For epigenetic assays (ATAC, methyl), only significant features are included, due to file size limitations.
## Enrichment Results
```{r camera-results-cols}
colnames(CAMERA_RESULTS)
```
Quick summary: CAMERA-PR is a method of enrichment that incorporates all features to generate a comparison of the test statistics between in-pathway vs out-of-pathway test statistics to see if the statistics within pathway are significant.
This file structure is more or less just an enrichment level match for the comparisons described in the single-matrix differential analysis results, where all tissues and assays are included in all the analysis.
## Feature to gene file
```{r feature-to-gene}
head(HUMAN_FEATURE_TO_GENE)
```
The feature-to-gene map links each feature tested in differential analysis to a gene, using Ensembl version 105 (mapped to GENCODE 39) as the gene identifier source. Proteomics feature IDs (UniProt IDs) were mapped to gene symbols and Entrez IDs using UniProt’s mapping files. Epigenomics features were mapped to the nearest gene using the ChIPseeker::annotatePeak() function with Homo sapiens Ensembl release 105 gene annotations. Gene symbols, Entrez IDs, and Ensembl IDs were assigned to features using biomaRt version 2.58.2 (Bioconductor 3.18). This file links all of the features included in any ome/tissue in our analysis. Use this to see how some levels of omic analysis (e.g. ATAC, RNAseq) may link up in terms of ome names.
# For Developers
## Testing installation with Docker
A `Dockerfile` is included to verify that the package and all its dependencies
install correctly in a clean Linux environment.
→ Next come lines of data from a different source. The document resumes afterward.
/-- **`SubseqIdentification` from the convergence of the route's own observable** (line
`parafermionic-martingale`, kernel-checked reduction): S2 (slit-uniform convergence of the Doob-normalised
spin-5/8 observable) → S3a (approximate lattice drivers with para fidelity) → S3c (the diagonal passage
assembly) → `LimitsDescribable` → `EndpointRobust` → `SubseqIdentification`. Proof: given a probability weak
limit `μ` of the SAW curve laws of `(D; a, b)` along `s → 0⁺`, pick a lattice-rooted approximation of `D` (S5,
PROVED), transfer the weak limit to it (`EndpointRobust`), describe `μ`-a.e. class from `a` through a chordal
uniformizer (`LimitsDescribable`), run the passage S3c over S3a, S3b (PROVED), S1 (PROVED), S2 and no-return
(`stub_sawNoReturn`, PROVED from `LimitsDescribable`) to get the capped parafermionic martingales, and identify `μ`
by the capped endgame S4 (PROVED). [folklore] -/
theorem SubseqIdentification_of_paraObservable :
    (∀ (D : DobrushinDomain) (a a' b : ℝ → Site 2) (φ : ConformalEquiv upperHalfPlaneSet D.carrier),
        IsLatticeRooted D a a' b → D.IsChordalUniformizing φ →
        ∀ w : ℂ, 0 < w.im → ∀ (zδ : ℝ → Site 2),
          Tendsto (fun δ => meshPoint δ (zδ δ)) (𝓝[>] (0 : ℝ)) (𝓝 (φ w)) →
          (∃ C : ℝ, ∀ᶠ δ in 𝓝[>] (0 : ℝ), ∀ (γ : SAW.DomainSAW D.carrier δ (a δ) (b δ)) (k : ℕ),
              LatticeSlit.capTime φ (prefixAt γ k) ≤ w.im ^ 2 / 16 →
              ‖paraDoob D δ (a δ) (a' δ) (b δ) (zδ δ) γ k‖ ≤ C) ∧
          ∀ ε : ℝ, 0 < ε → ∃ R : ℝ, 0 < R ∧ ∀ r : ℝ, 0 < r → r < R → ∀ᶠ δ in 𝓝[>] (0 : ℝ),
            ∀ (γ : SAW.DomainSAW D.carrier δ (a δ) (b δ)), γ ∉ noReturnEvent D δ (a δ) (b δ) R r →
              ∀ k : ℕ, LatticeSlit.capTime φ (prefixAt γ k) ≤ w.im ^ 2 / 16 →
                ‖paraDoob D δ (a δ) (a' δ) (b δ) (zδ δ) γ k -
                    hullParaObs (LatticeSlit.pastHull φ (prefixAt γ k)) (LatticeSlit.drivingValue φ (prefixAt γ k)) w‖
                  ≤ ε) →
    (∀ (D : DobrushinDomain) (a b : ℝ → Site 2) (φ : ConformalEquiv upperHalfPlaneSet D.carrier),
          SAW.IsEndpointApprox D a b → D.IsChordalUniformizing φ →
          ∀ ρ : ℝ, 0 < ρ → ∀ (μ : Measure (CurveClass ℂ)) (s : ℕ → ℝ) [IsProbabilityMeasure μ]
            [∀ n, IsProbabilityMeasure (SAW.law D.carrier (s n) (a (s n)) (b (s n)))],
            Tendsto s atTop (𝓝[>] (0 : ℝ)) → WeakLimitAlong D a b μ s →
            (∀ᵐ c ∂μ, IsLoewnerDescribable φ c ∧ c.source = D.pt 0) → NoReturnAlong D a b s →
            ∃ S₀ : ℝ≥0, 0 < S₀ ∧ (S₀ : ℝ) ≤ ρ ∧
            ∃ 𝒱 : (δ : ℝ) → SAW.DomainSAW D.carrier δ (a δ) (b δ) → C(ℝ≥0, ℝ),
              (∀ᶠ n in atTop, ∀ (γ γ' : SAW.DomainSAW D.carrier (s n) (a (s n)) (b (s n))) (k : ℕ),
                (prefixAt γ k).support = (prefixAt γ' k).support →
                (S₀ : ℝ) ≤ LatticeSlit.capTime φ (prefixAt γ k) →
                ∀ u : ℝ≥0, (u : ℝ) ≤ LatticeSlit.capTime φ (prefixAt γ k) →
                  𝒱 (s n) γ u = 𝒱 (s n) γ' u) ∧
              TendstoInDistribution (fun n γ => 𝒱 (s n) γ) atTop (frozenDriver φ S₀)
                (fun n => SAW.law D.carrier (s n) (a (s n)) (b (s n))) μ ∧
              (∀ w : ℂ, ρ ≤ w.im → ∀ᶠ n in atTop,
                SAW.law D.carrier (s n) (a (s n)) (b (s n))
                  {γ | ∃ k : ℕ, (S₀ : ℝ) ≤ LatticeSlit.capTime φ (prefixAt γ k) ∧
                    LatticeSlit.capTime φ (prefixAt γ k) ≤ w.im ^ 2 / 16 ∧
                    ρ < ‖paraObsCap (𝒱 (s n) γ) w (LatticeSlit.capTime φ (prefixAt γ k)).toNNReal -
                      hullParaObs (LatticeSlit.pastHull φ (prefixAt γ k))
                        (LatticeSlit.drivingValue φ (prefixAt γ k)) w‖}
                  ≤ ENNReal.ofReal ρ) ∧
              ∀ T ε : ℝ, 0 < ε → ∀ᶠ n in atTop,
                SAW.law D.carrier (s n) (a (s n)) (b (s n))
                  {γ | (∀ k : ℕ, LatticeSlit.capTime φ (prefixAt γ k) ≤ T) ∨
                    ∃ (k : ℕ) (u : Site 2), LatticeSlit.capTime φ (prefixAt γ k) ≤ T ∧
                      ε < LatticeSlit.capIncrement φ (prefixAt γ k) u} ≤ ENNReal.ofReal ε) →
    ((∀ (D : DobrushinDomain) (a b : ℝ → Site 2) (φ : ConformalEquiv upperHalfPlaneSet D.carrier),
            SAW.IsEndpointApprox D a b → D.IsChordalUniformizing φ →
            ∀ ρ : ℝ, 0 < ρ → ∀ (μ : Measure (CurveClass ℂ)) (s : ℕ → ℝ) [IsProbabilityMeasure μ]
              [∀ n, IsProbabilityMeasure (SAW.law D.carrier (s n) (a (s n)) (b (s n)))],
              Tendsto s atTop (𝓝[>] (0 : ℝ)) → WeakLimitAlong D a b μ s →
              (∀ᵐ c ∂μ, IsLoewnerDescribable φ c ∧ c.source = D.pt 0) → NoReturnAlong D a b s →
              ∃ S₀ : ℝ≥0, 0 < S₀ ∧ (S₀ : ℝ) ≤ ρ ∧
              ∃ 𝒱 : (δ : ℝ) → SAW.DomainSAW D.carrier δ (a δ) (b δ) → C(ℝ≥0, ℝ),
                (∀ᶠ n in atTop, ∀ (γ γ' : SAW.DomainSAW D.carrier (s n) (a (s n)) (b (s n))) (k : ℕ),
                  (prefixAt γ k).support = (prefixAt γ' k).support →
                  (S₀ : ℝ) ≤ LatticeSlit.capTime φ (prefixAt γ k) →
                  ∀ u : ℝ≥0, (u : ℝ) ≤ LatticeSlit.capTime φ (prefixAt γ k) →
                    𝒱 (s n) γ u = 𝒱 (s n) γ' u) ∧
                TendstoInDistribution (fun n γ => 𝒱 (s n) γ) atTop (frozenDriver φ S₀)
                  (fun n => SAW.law D.carrier (s n) (a (s n)) (b (s n))) μ ∧
                (∀ w : ℂ, ρ ≤ w.im → ∀ᶠ n in atTop,
                  SAW.law D.carrier (s n) (a (s n)) (b (s n))
                    {γ | ∃ k : ℕ, (S₀ : ℝ) ≤ LatticeSlit.capTime φ (prefixAt γ k) ∧
                      LatticeSlit.capTime φ (prefixAt γ k) ≤ w.im ^ 2 / 16 ∧
                      ρ < ‖paraObsCap (𝒱 (s n) γ) w (LatticeSlit.capTime φ (prefixAt γ k)).toNNReal -
                        hullParaObs (LatticeSlit.pastHull φ (prefixAt γ k))
                          (LatticeSlit.drivingValue φ (prefixAt γ k)) w‖}
                    ≤ ENNReal.ofReal ρ) ∧
                ∀ T ε : ℝ, 0 < ε → ∀ᶠ n in atTop,
                  SAW.law D.carrier (s n) (a (s n)) (b (s n))
                    {γ | (∀ k : ℕ, LatticeSlit.capTime φ (prefixAt γ k) ≤ T) ∨
                      ∃ (k : ℕ) (u : Site 2), LatticeSlit.capTime φ (prefixAt γ k) ≤ T ∧
                        ε < LatticeSlit.capIncrement φ (prefixAt γ k) u} ≤ ENNReal.ofReal ε) →
      (∀ (D : DobrushinDomain) (δ : ℝ) (a a' b z : Site 2)
            (φ : ConformalEquiv upperHalfPlaneSet D.carrier)
            [Finite (SAW.DomainSAW D.carrier δ a b)] [IsProbabilityMeasure (SAW.law D.carrier δ a b)]
            (V : SAW.DomainSAW D.carrier δ a b → C(ℝ≥0, ℝ)) (T θ : ℝ) (S₀ s₁ t₁ : ℝ≥0),
            0 ≤ θ → 0 < S₀ → S₀ ≤ s₁ → s₁ ≤ t₁ → (t₁ : ℝ) + 2 * θ ≤ T →
            (∀ (n : ℕ) (l : List (Site 2)), z ∉ l → l.length = n + 1 →
              (∀ v u : Site 2, l.getLast? = some v → (discreteDomainGraph D.carrier δ).Adj v u → u ∉ l →
                (∃ ω : SAW.DomainSAW D.carrier δ u z, ∀ y ∈ ω.walk.support, y ∉ l) →
                ∃ ω : SAW.DomainSAW D.carrier δ u b, ∀ y ∈ ω.walk.support, y ∉ l) →
              ∫ γ in {γ : SAW.DomainSAW D.carrier δ a b | γ.walk.support.take (n + 1) = l},
                  paraDoob D δ a a' b z γ (n + 1) ∂(SAW.law D.carrier δ a b) =
                ∫ γ in {γ : SAW.DomainSAW D.carrier δ a b | γ.walk.support.take (n + 1) = l},
                  paraDoob D δ a a' b z γ n ∂(SAW.law D.carrier δ a b)) →
            (∀ γ : SAW.DomainSAW D.carrier δ a b, LatticeSlit.capTime φ (prefixAt γ 0) ≤ θ) →
            (∀ (γ γ' : SAW.DomainSAW D.carrier δ a b) (k : ℕ),
              (prefixAt γ k).support = (prefixAt γ' k).support →
              (S₀ : ℝ) ≤ LatticeSlit.capTime φ (prefixAt γ k) →
              ∀ u : ℝ≥0, (u : ℝ) ≤ LatticeSlit.capTime φ (prefixAt γ k) → V γ u = V γ' u) →
            ∃ (𝒢 : Filtration ℕ (inferInstance : MeasurableSpace (SAW.DomainSAW D.carrier δ a b)))
              (σ τ : SAW.DomainSAW D.carrier δ a b → WithTop ℕ) (hσ : IsStoppingTime 𝒢 σ) (M : ℕ)
              (G : ℕ → SAW.DomainSAW D.carrier δ a b → ℂ),
              IsStoppingTime 𝒢 τ ∧ Martingale G 𝒢 (SAW.law D.carrier δ a b) ∧ σ ≤ τ ∧ (∀ γ, τ γ ≤ M) ∧
              (∀ u, u ≤ s₁ → Measurable[hσ.measurableSpace] fun γ => V γ u) ∧
              (∀ (n : ℕ) (γ : SAW.DomainSAW D.carrier δ a b), ∃ k : ℕ,
                G n γ = paraDoob D δ a a' b z γ k ∧ LatticeSlit.capTime φ (prefixAt γ k) ≤ T) ∧
              ∀ γ : SAW.DomainSAW D.carrier δ a b,
                γ ∉ {γ : SAW.DomainSAW D.carrier δ a b |
                      (∀ k : ℕ, LatticeSlit.capTime φ (prefixAt γ k) ≤ T) ∨
                      ∃ (k : ℕ) (u : Site 2), LatticeSlit.capTime φ (prefixAt γ k) ≤ T ∧
                        θ < LatticeSlit.capIncrement φ (prefixAt γ k) u} →
                ∃ j k : ℕ, σ γ = j ∧ τ γ = k ∧
                  (s₁ : ℝ) ≤ LatticeSlit.capTime φ (prefixAt γ j) ∧
                  LatticeSlit.capTime φ (prefixAt γ j) ≤ s₁ + θ ∧
                  (t₁ : ℝ) ≤ LatticeSlit.capTime φ (prefixAt γ k) ∧
                  LatticeSlit.capTime φ (prefixAt γ k) ≤ t₁ + θ ∧
                  (stoppedValue G σ γ = paraDoob D δ a a' b z γ j ∧
                      stoppedValue G τ γ = paraDoob D δ a a' b z γ k ∨
                    paraDoob D δ a a' b z γ k = 0)) →
      (∀ (D : DobrushinDomain) (δ : ℝ) (a a' b z : Site 2) (n : ℕ) (l : List (Site 2)), 0 < δ → z ∉ l →
          l.length = n + 1 →
          (∀ v u : Site 2, l.getLast? = some v → (discreteDomainGraph D.carrier δ).Adj v u → u ∉ l →
            (∃ ω : SAW.DomainSAW D.carrier δ u z, ∀ y ∈ ω.walk.support, y ∉ l) →
            ∃ ω : SAW.DomainSAW D.carrier δ u b, ∀ y ∈ ω.walk.support, y ∉ l) →
          ∫ γ in {γ : SAW.DomainSAW D.carrier δ a b | γ.walk.support.take (n + 1) = l},
              paraDoob D δ a a' b z γ (n + 1) ∂(SAW.law D.carrier δ a b) =
            ∫ γ in {γ : SAW.DomainSAW D.carrier δ a b | γ.walk.support.take (n + 1) = l},
              paraDoob D δ a a' b z γ n ∂(SAW.law D.carrier δ a b)) →
      (∀ (D : DobrushinDomain) (a a' b : ℝ → Site 2) (φ : ConformalEquiv upperHalfPlaneSet D.carrier),
          IsLatticeRooted D a a' b → D.IsChordalUniformizing φ →
          ∀ w : ℂ, 0 < w.im → ∀ (zδ : ℝ → Site 2),
            Tendsto (fun δ => meshPoint δ (zδ δ)) (𝓝[>] (0 : ℝ)) (𝓝 (φ w)) →
            (∃ C : ℝ, ∀ᶠ δ in 𝓝[>] (0 : ℝ), ∀ (γ : SAW.DomainSAW D.carrier δ (a δ) (b δ)) (k : ℕ),
                LatticeSlit.capTime φ (prefixAt γ k) ≤ w.im ^ 2 / 16 →
                ‖paraDoob D δ (a δ) (a' δ) (b δ) (zδ δ) γ k‖ ≤ C) ∧
            ∀ ε : ℝ, 0 < ε → ∃ R : ℝ, 0 < R ∧ ∀ r : ℝ, 0 < r → r < R → ∀ᶠ δ in 𝓝[>] (0 : ℝ),
              ∀ (γ : SAW.DomainSAW D.carrier δ (a δ) (b δ)), γ ∉ noReturnEvent D δ (a δ) (b δ) R r →
                ∀ k : ℕ, LatticeSlit.capTime φ (prefixAt γ k) ≤ w.im ^ 2 / 16 →
                  ‖paraDoob D δ (a δ) (a' δ) (b δ) (zδ δ) γ k -
                      hullParaObs (LatticeSlit.pastHull φ (prefixAt γ k)) (LatticeSlit.drivingValue φ (prefixAt γ k)) w‖
                    ≤ ε) →
      (∀ (D : DobrushinDomain) (a b : ℝ → Site 2), SAW.IsEndpointApprox D a b →
            ∀ (μ : Measure (CurveClass ℂ)) (s : ℕ → ℝ), IsProbabilityMeasure μ →
              Tendsto s atTop (𝓝[>] (0 : ℝ)) → WeakLimitAlong D a b μ s → NoReturnAlong D a b s) →
      ∀ (D : DobrushinDomain) (a a' b : ℝ → Site 2)
          (φ : ConformalEquiv upperHalfPlaneSet D.carrier) (μ : Measure (CurveClass ℂ)),
          IsLatticeRooted D a a' b → D.IsChordalUniformizing φ → IsProbabilityMeasure μ →
          IsSubseqLimitLaw (fun δ (γ : SAW.DomainSAW D.carrier δ (a δ) (b δ)) => γ.curve)
            (fun δ => SAW.law D.carrier δ (a δ) (b δ)) μ →
          (∀ᵐ c ∂μ, IsLoewnerDescribable φ c ∧ c.source = D.pt 0) →
          ∃ 𝓕 : Filtration ℝ≥0 (inferInstance : MeasurableSpace (CurveClass ℂ)),
            Adapted 𝓕 (fun t c => drivingFunction φ c t) ∧
            ∀ w : ℂ, 0 < w.im →
              Martingale (fun t c => paraObsCap (drivingFunction φ c) w t) 𝓕 μ) →
    LimitsDescribable → EndpointRobust → SubseqIdentification := by
  intro hO hD hA hR hE D a b hab s μ hs hμ hlim
  obtain ⟨a₁, a₁', b₁, hroot⟩ := stub_existsRootedApprox D a b hab
  -- transfer of the weak limit to the lattice-rooted approximation
  have hlim₁ : ∀ f : BoundedContinuousFunction (CurveClass ℂ) ℝ,
      Tendsto (fun n => ∫ γ, f γ.curve ∂(SAW.law D.carrier (s n) (a₁ (s n)) (b₁ (s n)))) atTop
        (𝓝 (∫ x, f x ∂μ)) := fun f =>
    tendsto_integral_of_endpointRobust hE hab hroot.1 hs f (hlim f)
  have hsub : IsSubseqLimitLaw (fun δ (γ : SAW.DomainSAW D.carrier δ (a₁ δ) (b₁ δ)) => γ.curve)
      (fun δ => SAW.law D.carrier δ (a₁ δ) (b₁ δ)) μ := ⟨s, hs, hlim₁⟩
  obtain ⟨φ, hφ⟩ := MarkedDomain.exists_isChordalUniformizing_holds D
  have hdesc := hR D a₁ b₁ hroot.1 φ hφ μ hμ hsub
  obtain ⟨𝓕, hW, hN⟩ := hA hD
    (fun D δ a a' b z φ _ _ V T θ S₀ s₁ t₁ => stub_paraExplorationData D δ a a' b z φ V T θ S₀ s₁ t₁)
    stub_paraDoobMartingale hO
    (Summit.CriticalPhenomena.SAWScalingLimit.Theorems.SubseqIdentification.RoomEntropy.stub_sawNoReturn hR)
    D a₁ a₁' b₁ φ μ hroot hφ hμ hsub hdesc
  exact stub_paraObservableCharacterisesSLECap D φ μ hφ hμ hdesc 𝓕 hW hN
This is useful for catching
missing system libraries or silent dependency failures before release.
```bash
# Build the image (installs all Imports, Suggests, and Remotes)
docker build -t motrpac-presuspension-test .
# Run the container to confirm the package loads
docker run --rm motrpac-presuspension-test
```
To render vignettes inside the container:
```bash
docker run --rm -v "$(pwd)/vignette_output:/output" motrpac-presuspension-test bash -c "
apt-get update && apt-get install -y --no-install-recommends pandoc &&
R -e \"
rmarkdown::render('vignettes/package_overview.Rmd', output_dir='/output');
rmarkdown::render('vignettes/differential_analysis.Rmd', output_dir='/output')
\"
"
```
## Acknowledgements
MoTrPAC is supported by the National Institutes of Health (NIH) Common
Fund through cooperative agreements managed by the National Institute of Diabetes and Digestive and Kidney Diseases (NIDDK), National Institute of Arthritis and Musculoskeletal Diseases (NIAMS), and National Institute on Aging (NIA).
Specifically, the MoTrPAC Study is supported by NIH grants U24OD026629 (Bioinformatics Center), U24DK112349, U24DK112342, U24DK112340, U24DK112341, U24DK112326, U24DK112331, U24DK112348 (Chemical Analysis Sites), U01AR071133, U01AR071130, U01AR071124, U01AR071128, U01AR071150, U01AR071160, U01AR071158 (Clinical Centers), U24AR071113 (Consortium Coordinating Center), U01AG055133, U01AG055137 and U01AG055135 (PASS/Animal Sites).
## Data Use Agreement
Recipients and their Agents agree that in publications using **any** data from MoTrPAC public-use data sets they will acknowledge MoTrPAC as the source of data, including the version number of the data sets used, e.g.:
* Data used in the preparation of this article were obtained from the Molecular Transducers of Physical Activity Consortium (MoTrPAC) database, which is available for public access at [motrpac-data.org](motrpac-data.org).
* Data used in the preparation of this article were obtained from the Molecular Transducers of Physical Activity Consortium (MoTrPAC) Pre-CovidSuspension Data release version 1.3.0.